*EXERCISE*
As soon as the line containing "HONEST FRAMING: exact" appears in the material below, start returning lines exactly, and end with the line containing "# StarBeatsDenseGraphs —".

------------------------------------------------

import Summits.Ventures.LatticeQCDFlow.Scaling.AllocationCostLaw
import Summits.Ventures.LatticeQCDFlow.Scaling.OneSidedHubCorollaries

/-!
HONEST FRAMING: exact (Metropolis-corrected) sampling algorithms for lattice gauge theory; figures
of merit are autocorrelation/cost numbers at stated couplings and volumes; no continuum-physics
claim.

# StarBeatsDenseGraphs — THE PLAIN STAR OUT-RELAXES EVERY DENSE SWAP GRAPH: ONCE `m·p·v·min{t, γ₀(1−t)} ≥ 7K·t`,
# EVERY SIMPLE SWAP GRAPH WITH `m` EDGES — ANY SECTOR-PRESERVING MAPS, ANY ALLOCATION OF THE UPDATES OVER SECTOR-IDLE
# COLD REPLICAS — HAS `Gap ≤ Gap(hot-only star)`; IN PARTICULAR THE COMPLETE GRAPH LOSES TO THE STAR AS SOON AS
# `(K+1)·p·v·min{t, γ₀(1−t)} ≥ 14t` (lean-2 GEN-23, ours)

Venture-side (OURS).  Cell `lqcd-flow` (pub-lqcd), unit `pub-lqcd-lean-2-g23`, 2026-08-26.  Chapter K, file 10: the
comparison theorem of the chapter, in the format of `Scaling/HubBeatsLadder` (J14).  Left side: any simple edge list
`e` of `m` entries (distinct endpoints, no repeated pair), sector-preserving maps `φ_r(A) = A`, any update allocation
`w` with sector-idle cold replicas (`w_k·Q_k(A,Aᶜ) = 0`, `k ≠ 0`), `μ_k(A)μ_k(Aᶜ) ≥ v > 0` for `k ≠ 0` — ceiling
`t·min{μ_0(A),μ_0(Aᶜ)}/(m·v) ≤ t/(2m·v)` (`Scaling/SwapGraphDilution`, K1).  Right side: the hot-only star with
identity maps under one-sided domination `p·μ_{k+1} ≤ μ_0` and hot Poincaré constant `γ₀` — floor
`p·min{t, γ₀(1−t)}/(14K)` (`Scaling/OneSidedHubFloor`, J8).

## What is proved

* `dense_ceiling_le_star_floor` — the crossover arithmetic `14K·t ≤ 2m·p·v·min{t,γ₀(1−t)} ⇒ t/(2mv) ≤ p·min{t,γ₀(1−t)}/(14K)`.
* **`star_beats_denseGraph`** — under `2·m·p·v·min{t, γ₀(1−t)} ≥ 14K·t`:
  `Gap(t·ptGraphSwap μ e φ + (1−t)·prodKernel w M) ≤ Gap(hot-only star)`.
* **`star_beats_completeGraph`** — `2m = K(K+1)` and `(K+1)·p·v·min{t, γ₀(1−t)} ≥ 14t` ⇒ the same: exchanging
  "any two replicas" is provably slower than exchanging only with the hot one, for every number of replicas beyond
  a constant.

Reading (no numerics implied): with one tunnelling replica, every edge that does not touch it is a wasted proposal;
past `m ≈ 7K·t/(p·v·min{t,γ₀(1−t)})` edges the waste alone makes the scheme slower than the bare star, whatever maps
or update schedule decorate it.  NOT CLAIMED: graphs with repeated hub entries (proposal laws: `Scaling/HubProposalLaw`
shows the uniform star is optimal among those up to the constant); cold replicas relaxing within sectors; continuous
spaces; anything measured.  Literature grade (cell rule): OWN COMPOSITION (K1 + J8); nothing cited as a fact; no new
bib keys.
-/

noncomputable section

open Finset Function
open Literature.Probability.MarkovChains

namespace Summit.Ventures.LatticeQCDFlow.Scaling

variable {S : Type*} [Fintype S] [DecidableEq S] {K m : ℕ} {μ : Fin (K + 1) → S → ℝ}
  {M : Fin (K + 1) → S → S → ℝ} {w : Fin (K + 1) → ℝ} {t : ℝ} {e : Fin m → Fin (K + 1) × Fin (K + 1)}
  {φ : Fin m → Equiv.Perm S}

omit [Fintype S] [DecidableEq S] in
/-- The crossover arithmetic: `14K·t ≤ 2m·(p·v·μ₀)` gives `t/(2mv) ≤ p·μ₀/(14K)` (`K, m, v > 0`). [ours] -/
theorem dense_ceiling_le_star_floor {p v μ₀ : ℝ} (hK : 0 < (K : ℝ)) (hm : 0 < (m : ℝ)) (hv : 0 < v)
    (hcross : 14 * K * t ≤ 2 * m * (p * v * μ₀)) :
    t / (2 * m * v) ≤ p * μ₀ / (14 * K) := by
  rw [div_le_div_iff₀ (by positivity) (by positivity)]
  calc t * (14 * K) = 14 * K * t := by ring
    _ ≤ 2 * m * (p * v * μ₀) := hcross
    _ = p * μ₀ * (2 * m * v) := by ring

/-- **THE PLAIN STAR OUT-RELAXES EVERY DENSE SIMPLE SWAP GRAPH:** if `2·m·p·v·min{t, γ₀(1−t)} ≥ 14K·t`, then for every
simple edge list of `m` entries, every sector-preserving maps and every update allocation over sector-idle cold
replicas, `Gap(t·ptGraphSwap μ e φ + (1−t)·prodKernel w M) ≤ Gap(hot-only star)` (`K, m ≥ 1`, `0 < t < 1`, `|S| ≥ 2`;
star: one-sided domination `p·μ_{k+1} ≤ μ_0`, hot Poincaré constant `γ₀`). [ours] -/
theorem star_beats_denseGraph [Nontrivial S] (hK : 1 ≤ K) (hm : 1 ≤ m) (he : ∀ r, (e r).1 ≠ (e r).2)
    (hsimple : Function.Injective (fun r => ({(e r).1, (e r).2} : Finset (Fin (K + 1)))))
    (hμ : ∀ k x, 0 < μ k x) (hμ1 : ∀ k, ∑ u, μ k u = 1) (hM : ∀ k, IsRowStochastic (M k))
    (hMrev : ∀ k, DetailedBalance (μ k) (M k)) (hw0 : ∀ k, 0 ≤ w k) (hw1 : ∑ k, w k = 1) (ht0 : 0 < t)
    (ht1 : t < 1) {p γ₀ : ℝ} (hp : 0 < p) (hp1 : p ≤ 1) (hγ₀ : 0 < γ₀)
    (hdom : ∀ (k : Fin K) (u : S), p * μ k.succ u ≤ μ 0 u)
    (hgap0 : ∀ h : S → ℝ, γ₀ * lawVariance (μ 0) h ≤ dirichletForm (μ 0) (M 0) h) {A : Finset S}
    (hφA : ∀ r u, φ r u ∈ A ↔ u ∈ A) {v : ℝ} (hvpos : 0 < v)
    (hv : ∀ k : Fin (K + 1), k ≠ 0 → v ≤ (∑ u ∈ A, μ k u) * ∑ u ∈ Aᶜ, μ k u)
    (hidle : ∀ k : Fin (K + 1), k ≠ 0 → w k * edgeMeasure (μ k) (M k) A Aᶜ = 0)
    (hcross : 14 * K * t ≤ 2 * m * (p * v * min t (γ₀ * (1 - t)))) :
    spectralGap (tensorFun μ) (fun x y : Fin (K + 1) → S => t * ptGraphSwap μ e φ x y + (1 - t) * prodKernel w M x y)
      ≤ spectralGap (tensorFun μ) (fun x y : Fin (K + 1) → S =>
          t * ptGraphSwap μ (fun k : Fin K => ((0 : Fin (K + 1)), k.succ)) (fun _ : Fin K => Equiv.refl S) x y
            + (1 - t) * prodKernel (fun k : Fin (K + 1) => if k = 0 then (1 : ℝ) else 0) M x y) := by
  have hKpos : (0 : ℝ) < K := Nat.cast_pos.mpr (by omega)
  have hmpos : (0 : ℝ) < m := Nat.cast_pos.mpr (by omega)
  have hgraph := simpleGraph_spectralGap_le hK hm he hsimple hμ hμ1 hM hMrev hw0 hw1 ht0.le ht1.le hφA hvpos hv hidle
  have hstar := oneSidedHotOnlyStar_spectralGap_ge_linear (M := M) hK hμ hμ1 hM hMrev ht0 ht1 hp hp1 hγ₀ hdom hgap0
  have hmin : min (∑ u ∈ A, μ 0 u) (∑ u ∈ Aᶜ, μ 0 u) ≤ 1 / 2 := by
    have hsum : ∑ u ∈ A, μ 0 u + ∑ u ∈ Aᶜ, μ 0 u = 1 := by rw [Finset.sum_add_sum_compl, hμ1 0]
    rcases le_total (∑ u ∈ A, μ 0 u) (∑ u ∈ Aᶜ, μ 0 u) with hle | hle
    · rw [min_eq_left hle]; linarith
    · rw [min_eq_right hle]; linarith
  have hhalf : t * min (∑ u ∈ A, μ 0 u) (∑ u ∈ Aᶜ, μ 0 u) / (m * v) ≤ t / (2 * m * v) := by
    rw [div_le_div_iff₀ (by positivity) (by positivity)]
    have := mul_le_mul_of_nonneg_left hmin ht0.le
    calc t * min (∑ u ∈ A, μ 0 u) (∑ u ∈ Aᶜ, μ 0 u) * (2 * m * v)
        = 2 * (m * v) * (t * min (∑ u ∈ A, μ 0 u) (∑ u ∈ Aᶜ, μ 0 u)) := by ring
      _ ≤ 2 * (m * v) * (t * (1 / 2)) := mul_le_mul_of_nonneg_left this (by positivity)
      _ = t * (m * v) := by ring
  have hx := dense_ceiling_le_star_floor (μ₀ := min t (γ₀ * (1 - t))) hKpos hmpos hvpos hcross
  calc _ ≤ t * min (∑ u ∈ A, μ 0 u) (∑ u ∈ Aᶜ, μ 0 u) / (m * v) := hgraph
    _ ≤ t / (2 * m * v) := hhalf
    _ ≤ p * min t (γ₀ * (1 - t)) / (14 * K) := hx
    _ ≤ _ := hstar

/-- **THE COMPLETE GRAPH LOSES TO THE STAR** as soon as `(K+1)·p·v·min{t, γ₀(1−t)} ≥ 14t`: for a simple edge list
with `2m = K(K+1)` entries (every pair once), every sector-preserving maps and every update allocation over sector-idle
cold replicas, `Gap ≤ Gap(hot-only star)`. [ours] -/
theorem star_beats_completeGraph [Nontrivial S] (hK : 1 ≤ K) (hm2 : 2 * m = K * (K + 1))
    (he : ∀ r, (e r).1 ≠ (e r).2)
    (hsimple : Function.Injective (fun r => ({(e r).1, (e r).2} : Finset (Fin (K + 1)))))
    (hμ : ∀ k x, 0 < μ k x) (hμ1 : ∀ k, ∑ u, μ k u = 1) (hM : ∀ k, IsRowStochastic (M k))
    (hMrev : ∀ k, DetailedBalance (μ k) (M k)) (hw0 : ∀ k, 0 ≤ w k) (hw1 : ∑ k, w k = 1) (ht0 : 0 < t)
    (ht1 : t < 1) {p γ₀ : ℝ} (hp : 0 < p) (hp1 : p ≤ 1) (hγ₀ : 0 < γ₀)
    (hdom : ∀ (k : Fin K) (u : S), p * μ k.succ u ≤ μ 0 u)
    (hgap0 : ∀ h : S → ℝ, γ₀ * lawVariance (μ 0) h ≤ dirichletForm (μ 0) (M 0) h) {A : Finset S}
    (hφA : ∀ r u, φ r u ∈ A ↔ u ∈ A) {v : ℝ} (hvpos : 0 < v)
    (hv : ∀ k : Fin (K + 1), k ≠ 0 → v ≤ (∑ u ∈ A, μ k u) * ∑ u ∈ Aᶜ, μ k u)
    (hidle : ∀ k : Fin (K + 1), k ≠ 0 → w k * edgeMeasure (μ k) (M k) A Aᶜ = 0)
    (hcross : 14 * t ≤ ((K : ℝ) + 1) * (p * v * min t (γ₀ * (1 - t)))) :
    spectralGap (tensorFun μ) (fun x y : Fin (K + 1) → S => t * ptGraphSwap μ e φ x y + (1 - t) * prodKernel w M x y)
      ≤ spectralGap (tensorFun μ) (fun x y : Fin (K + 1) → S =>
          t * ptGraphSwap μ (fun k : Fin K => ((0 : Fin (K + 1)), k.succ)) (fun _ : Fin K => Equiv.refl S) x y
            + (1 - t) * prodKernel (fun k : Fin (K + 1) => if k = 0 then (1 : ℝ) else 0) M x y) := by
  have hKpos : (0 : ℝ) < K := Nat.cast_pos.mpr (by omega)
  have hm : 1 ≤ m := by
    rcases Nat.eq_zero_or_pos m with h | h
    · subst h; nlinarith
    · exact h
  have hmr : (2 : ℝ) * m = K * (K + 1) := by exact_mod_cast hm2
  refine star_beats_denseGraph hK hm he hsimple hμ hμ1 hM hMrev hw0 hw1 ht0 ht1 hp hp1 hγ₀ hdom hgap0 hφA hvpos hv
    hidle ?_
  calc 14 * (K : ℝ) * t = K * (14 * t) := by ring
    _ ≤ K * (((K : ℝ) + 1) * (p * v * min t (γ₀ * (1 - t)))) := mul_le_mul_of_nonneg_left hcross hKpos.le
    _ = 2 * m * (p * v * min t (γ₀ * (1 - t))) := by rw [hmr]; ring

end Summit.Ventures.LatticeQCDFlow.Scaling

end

------------------------------------------------

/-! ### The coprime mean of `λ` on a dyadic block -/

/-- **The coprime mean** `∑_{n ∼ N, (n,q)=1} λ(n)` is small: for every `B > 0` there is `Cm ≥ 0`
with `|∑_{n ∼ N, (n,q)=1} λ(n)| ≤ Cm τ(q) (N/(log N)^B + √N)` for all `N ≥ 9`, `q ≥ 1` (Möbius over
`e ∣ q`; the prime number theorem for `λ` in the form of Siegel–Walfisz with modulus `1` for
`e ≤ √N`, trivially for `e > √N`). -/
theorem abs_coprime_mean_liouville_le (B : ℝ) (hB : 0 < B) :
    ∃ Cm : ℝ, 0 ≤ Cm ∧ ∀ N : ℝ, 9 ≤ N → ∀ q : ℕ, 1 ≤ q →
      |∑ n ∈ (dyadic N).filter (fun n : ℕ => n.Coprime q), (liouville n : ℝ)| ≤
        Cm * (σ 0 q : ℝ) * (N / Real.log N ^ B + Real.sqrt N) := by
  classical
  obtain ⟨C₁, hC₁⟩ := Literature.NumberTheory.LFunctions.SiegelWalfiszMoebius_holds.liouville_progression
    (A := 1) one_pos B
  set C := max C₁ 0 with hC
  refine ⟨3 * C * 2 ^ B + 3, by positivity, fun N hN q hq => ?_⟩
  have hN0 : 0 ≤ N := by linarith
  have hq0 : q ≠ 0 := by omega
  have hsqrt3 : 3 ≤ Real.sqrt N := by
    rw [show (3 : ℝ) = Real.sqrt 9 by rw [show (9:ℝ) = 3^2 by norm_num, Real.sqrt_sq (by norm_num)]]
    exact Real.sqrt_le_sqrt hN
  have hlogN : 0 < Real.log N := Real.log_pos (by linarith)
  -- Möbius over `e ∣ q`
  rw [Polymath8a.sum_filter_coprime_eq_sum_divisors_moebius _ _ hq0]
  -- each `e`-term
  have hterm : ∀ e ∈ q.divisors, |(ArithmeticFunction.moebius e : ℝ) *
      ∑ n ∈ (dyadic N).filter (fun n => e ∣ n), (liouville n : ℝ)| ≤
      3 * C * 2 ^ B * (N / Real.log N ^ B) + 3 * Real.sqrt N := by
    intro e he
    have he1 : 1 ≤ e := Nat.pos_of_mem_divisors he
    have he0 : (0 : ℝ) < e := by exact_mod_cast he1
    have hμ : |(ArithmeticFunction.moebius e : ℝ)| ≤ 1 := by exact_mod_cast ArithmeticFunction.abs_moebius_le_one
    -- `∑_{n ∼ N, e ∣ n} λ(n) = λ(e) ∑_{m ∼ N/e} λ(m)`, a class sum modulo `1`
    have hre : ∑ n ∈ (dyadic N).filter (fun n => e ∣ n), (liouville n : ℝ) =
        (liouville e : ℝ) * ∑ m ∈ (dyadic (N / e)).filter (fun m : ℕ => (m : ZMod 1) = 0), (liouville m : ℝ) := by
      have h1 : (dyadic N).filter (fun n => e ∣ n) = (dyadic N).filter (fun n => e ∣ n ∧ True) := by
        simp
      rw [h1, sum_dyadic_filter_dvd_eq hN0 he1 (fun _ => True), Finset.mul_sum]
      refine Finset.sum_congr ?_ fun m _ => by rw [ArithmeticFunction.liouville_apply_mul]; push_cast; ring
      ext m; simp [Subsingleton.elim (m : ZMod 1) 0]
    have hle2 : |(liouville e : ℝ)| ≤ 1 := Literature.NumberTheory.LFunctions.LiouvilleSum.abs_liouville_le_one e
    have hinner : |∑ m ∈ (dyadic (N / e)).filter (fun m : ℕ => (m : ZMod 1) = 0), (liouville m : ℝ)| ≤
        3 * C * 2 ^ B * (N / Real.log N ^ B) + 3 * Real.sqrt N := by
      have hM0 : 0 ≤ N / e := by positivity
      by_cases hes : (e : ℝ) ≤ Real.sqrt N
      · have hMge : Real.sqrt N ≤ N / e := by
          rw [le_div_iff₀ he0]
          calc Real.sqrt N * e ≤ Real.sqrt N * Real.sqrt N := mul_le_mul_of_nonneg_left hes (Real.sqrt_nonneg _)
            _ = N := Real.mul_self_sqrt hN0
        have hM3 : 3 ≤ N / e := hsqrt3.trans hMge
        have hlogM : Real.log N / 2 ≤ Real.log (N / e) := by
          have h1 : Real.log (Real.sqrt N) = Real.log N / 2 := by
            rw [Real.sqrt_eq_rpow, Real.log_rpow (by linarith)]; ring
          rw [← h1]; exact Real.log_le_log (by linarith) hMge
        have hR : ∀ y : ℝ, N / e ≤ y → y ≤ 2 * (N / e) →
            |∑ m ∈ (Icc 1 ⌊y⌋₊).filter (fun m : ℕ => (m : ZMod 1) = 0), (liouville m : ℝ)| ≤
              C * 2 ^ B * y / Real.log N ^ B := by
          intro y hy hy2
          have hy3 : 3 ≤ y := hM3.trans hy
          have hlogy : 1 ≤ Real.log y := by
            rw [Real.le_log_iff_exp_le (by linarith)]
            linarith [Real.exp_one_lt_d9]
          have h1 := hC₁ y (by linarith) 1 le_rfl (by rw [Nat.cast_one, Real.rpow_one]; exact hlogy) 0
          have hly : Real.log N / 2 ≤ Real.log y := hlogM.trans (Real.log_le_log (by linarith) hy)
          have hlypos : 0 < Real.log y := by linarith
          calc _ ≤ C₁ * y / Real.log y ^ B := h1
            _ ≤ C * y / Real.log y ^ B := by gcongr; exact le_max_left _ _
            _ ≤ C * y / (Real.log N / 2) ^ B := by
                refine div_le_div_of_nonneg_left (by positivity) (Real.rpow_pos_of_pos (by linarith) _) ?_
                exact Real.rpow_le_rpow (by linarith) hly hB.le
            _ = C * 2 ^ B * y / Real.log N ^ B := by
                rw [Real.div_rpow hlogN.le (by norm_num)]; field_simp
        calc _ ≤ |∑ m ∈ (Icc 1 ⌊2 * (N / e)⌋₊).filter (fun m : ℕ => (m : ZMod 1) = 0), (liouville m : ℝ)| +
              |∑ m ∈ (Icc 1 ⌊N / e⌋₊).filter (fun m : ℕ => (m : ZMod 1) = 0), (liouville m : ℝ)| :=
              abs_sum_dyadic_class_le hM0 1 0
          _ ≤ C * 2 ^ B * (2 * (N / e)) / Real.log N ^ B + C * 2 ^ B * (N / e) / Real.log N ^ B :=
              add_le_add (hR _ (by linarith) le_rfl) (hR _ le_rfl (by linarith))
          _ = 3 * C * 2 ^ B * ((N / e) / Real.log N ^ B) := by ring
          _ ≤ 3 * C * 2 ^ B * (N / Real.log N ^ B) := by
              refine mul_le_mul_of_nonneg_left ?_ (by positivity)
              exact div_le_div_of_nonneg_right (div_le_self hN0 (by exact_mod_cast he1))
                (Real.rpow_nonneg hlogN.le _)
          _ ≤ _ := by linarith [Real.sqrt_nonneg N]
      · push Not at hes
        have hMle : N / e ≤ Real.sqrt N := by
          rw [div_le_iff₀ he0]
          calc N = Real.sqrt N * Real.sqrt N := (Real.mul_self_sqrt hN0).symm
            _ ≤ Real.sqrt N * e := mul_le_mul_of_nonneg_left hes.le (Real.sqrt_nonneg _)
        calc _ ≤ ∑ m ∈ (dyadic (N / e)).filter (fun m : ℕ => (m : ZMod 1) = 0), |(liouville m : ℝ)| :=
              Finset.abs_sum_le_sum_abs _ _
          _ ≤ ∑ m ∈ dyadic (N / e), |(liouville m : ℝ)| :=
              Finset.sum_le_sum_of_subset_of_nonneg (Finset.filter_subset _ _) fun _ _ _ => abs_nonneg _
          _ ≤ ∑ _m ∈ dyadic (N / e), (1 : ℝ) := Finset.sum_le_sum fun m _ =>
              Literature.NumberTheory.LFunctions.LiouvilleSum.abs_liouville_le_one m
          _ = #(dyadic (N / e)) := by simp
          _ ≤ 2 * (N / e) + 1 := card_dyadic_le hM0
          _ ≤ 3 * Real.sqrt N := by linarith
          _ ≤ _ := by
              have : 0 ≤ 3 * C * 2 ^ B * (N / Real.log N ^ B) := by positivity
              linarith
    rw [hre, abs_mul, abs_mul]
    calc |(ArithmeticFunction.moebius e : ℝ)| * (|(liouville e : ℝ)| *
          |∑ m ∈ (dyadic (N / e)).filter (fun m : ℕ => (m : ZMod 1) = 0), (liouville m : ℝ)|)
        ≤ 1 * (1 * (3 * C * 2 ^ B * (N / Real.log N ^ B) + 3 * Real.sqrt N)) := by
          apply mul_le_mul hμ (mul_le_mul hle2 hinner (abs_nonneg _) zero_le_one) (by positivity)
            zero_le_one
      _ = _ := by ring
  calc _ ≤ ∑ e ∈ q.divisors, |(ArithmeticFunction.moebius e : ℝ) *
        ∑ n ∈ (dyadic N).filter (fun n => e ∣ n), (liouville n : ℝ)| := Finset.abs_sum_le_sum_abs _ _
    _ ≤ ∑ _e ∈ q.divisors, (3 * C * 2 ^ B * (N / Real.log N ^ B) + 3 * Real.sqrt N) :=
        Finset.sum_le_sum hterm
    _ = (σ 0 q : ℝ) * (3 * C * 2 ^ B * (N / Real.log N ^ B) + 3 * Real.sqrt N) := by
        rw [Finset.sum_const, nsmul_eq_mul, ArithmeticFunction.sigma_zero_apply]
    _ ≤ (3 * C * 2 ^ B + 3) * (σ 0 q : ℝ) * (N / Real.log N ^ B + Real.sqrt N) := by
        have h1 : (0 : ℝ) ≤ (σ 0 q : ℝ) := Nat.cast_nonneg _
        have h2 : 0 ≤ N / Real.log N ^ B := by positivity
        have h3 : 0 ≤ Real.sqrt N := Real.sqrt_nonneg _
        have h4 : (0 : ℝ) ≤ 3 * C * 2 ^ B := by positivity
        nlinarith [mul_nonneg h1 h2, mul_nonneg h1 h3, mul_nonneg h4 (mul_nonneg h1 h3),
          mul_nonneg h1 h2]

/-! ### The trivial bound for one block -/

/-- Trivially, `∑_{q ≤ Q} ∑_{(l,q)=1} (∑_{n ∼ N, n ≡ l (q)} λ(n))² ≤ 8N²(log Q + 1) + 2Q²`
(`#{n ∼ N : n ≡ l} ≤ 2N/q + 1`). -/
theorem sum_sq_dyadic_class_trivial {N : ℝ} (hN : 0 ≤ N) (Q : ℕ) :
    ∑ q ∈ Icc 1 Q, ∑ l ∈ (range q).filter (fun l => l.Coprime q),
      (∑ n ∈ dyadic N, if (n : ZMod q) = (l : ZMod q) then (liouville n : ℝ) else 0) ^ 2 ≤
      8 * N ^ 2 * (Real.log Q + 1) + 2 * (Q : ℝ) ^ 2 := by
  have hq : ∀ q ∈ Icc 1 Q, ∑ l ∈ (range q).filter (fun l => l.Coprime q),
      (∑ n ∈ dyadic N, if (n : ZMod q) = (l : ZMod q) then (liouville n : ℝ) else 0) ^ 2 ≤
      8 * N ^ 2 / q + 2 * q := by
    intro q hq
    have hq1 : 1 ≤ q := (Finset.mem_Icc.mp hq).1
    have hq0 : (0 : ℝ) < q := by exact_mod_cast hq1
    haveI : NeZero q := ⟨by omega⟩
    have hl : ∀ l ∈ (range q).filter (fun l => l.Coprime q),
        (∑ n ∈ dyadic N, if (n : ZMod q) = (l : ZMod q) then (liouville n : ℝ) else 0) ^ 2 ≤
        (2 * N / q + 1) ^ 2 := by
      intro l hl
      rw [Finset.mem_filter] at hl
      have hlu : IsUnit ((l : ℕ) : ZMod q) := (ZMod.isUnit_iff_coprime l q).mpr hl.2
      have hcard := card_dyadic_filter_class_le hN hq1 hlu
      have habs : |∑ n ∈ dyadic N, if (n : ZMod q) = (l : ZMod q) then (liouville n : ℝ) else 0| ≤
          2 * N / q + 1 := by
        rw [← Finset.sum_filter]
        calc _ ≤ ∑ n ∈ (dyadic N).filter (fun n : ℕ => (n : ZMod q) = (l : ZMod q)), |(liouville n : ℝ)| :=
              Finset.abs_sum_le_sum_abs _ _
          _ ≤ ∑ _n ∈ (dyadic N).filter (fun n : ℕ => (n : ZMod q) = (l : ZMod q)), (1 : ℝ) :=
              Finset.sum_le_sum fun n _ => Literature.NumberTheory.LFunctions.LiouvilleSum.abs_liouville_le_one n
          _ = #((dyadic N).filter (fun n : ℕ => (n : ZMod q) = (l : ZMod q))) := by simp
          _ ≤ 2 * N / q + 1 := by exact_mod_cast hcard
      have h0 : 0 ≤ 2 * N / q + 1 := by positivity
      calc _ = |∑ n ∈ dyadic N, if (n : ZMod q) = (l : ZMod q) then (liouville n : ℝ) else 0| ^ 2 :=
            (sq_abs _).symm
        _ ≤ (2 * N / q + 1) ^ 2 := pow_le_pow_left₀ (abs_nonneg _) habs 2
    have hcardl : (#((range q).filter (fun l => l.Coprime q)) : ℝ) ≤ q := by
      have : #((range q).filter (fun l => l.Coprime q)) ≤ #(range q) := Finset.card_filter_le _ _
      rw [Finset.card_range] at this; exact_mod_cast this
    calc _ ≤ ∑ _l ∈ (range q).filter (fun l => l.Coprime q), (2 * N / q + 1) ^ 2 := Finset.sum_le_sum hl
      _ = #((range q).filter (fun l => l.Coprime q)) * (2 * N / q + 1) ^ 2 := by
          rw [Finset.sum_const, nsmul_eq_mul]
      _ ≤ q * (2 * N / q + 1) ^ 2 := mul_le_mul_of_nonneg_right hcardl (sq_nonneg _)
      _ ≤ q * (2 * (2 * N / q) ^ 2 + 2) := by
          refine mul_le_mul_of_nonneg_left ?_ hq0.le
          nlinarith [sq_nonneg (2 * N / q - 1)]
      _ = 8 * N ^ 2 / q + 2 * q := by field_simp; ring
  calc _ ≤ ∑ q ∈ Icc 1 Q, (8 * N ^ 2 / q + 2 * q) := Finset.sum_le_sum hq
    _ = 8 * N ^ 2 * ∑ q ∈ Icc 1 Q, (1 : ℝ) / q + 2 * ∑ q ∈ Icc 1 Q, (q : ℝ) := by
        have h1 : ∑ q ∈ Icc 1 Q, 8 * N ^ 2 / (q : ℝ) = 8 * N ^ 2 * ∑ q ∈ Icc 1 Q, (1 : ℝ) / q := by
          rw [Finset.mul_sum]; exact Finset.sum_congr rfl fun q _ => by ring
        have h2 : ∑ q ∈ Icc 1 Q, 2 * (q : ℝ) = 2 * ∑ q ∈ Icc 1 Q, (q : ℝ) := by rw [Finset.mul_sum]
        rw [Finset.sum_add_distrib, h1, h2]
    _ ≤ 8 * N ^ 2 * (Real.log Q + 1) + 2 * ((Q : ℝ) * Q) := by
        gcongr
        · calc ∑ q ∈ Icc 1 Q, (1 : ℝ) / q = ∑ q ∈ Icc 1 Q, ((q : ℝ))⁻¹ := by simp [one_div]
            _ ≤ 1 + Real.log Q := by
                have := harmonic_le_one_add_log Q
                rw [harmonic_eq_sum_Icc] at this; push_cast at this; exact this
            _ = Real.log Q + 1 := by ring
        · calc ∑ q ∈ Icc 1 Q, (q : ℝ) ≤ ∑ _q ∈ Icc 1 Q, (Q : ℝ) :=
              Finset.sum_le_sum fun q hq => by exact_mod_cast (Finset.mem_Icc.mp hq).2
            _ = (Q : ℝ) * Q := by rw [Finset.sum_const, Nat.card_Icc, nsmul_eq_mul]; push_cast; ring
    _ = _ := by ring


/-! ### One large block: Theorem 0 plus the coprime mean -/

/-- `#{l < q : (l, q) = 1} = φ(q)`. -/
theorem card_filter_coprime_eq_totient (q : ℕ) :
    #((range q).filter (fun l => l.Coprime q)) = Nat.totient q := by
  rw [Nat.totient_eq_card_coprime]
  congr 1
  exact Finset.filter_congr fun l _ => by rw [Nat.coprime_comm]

------------------------------------------------

*SOLUTION TO THIS TASK*
HONEST FRAMING: exact (Metropolis-corrected) sampling algorithms for lattice gauge theory; figures
of merit are autocorrelation/cost numbers at stated couplings and volumes; no continuum-physics
claim.

# StarBeatsDenseGraphs — THE PLAIN STAR OUT-RELAXES EVERY DENSE SWAP GRAPH: ONCE `m·p·v·min{t, γ₀(1−t)} ≥ 7K·t`,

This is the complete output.